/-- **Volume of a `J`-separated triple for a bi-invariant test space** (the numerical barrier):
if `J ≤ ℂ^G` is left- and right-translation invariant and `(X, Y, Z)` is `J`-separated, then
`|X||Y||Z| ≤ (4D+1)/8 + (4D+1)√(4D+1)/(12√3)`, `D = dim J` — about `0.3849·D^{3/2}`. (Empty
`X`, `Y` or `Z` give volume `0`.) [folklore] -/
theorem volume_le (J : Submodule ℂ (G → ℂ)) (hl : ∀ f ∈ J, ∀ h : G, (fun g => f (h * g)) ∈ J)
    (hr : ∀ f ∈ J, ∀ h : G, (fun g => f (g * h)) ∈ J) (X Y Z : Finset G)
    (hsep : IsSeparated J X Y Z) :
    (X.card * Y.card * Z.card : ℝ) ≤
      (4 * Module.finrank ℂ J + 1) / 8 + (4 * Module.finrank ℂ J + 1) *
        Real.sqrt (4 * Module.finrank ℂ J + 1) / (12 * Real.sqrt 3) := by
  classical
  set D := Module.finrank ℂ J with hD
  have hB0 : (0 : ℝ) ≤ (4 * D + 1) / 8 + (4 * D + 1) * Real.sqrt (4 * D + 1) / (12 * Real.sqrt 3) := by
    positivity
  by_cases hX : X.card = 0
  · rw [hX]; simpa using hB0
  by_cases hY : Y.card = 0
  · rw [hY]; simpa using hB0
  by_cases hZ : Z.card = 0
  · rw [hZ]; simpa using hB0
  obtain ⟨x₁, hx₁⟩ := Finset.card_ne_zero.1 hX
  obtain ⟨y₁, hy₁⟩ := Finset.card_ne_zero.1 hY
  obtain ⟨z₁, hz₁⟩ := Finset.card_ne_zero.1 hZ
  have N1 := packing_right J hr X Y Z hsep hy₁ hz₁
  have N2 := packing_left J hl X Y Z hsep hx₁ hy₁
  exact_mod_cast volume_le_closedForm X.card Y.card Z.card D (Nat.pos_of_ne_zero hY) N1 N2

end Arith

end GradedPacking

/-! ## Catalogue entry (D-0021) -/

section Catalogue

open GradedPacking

### What you have to do
Go through the data above from its first line and copy each line exactly, stopping once the line with "(hr : ∀ f ∈ J, ∀ h" has been copied.

### Result of this exercise
/-- **Volume of a `J`-separated triple for a bi-invariant test space** (the numerical barrier):
if `J ≤ ℂ^G` is left- and right-translation invariant and `(X, Y, Z)` is `J`-separated, then
`|X||Y||Z| ≤ (4D+1)/8 + (4D+1)√(4D+1)/(12√3)`, `D = dim J` — about `0.3849·D^{3/2}`. (Empty
`X`, `Y` or `Z` give volume `0`.) [folklore] -/
theorem volume_le (J : Submodule ℂ (G → ℂ)) (hl : ∀ f ∈ J, ∀ h : G, (fun g => f (h * g)) ∈ J)
    (hr : ∀ f ∈ J, ∀ h : G, (fun g => f (g * h)) ∈ J) (X Y Z : Finset G)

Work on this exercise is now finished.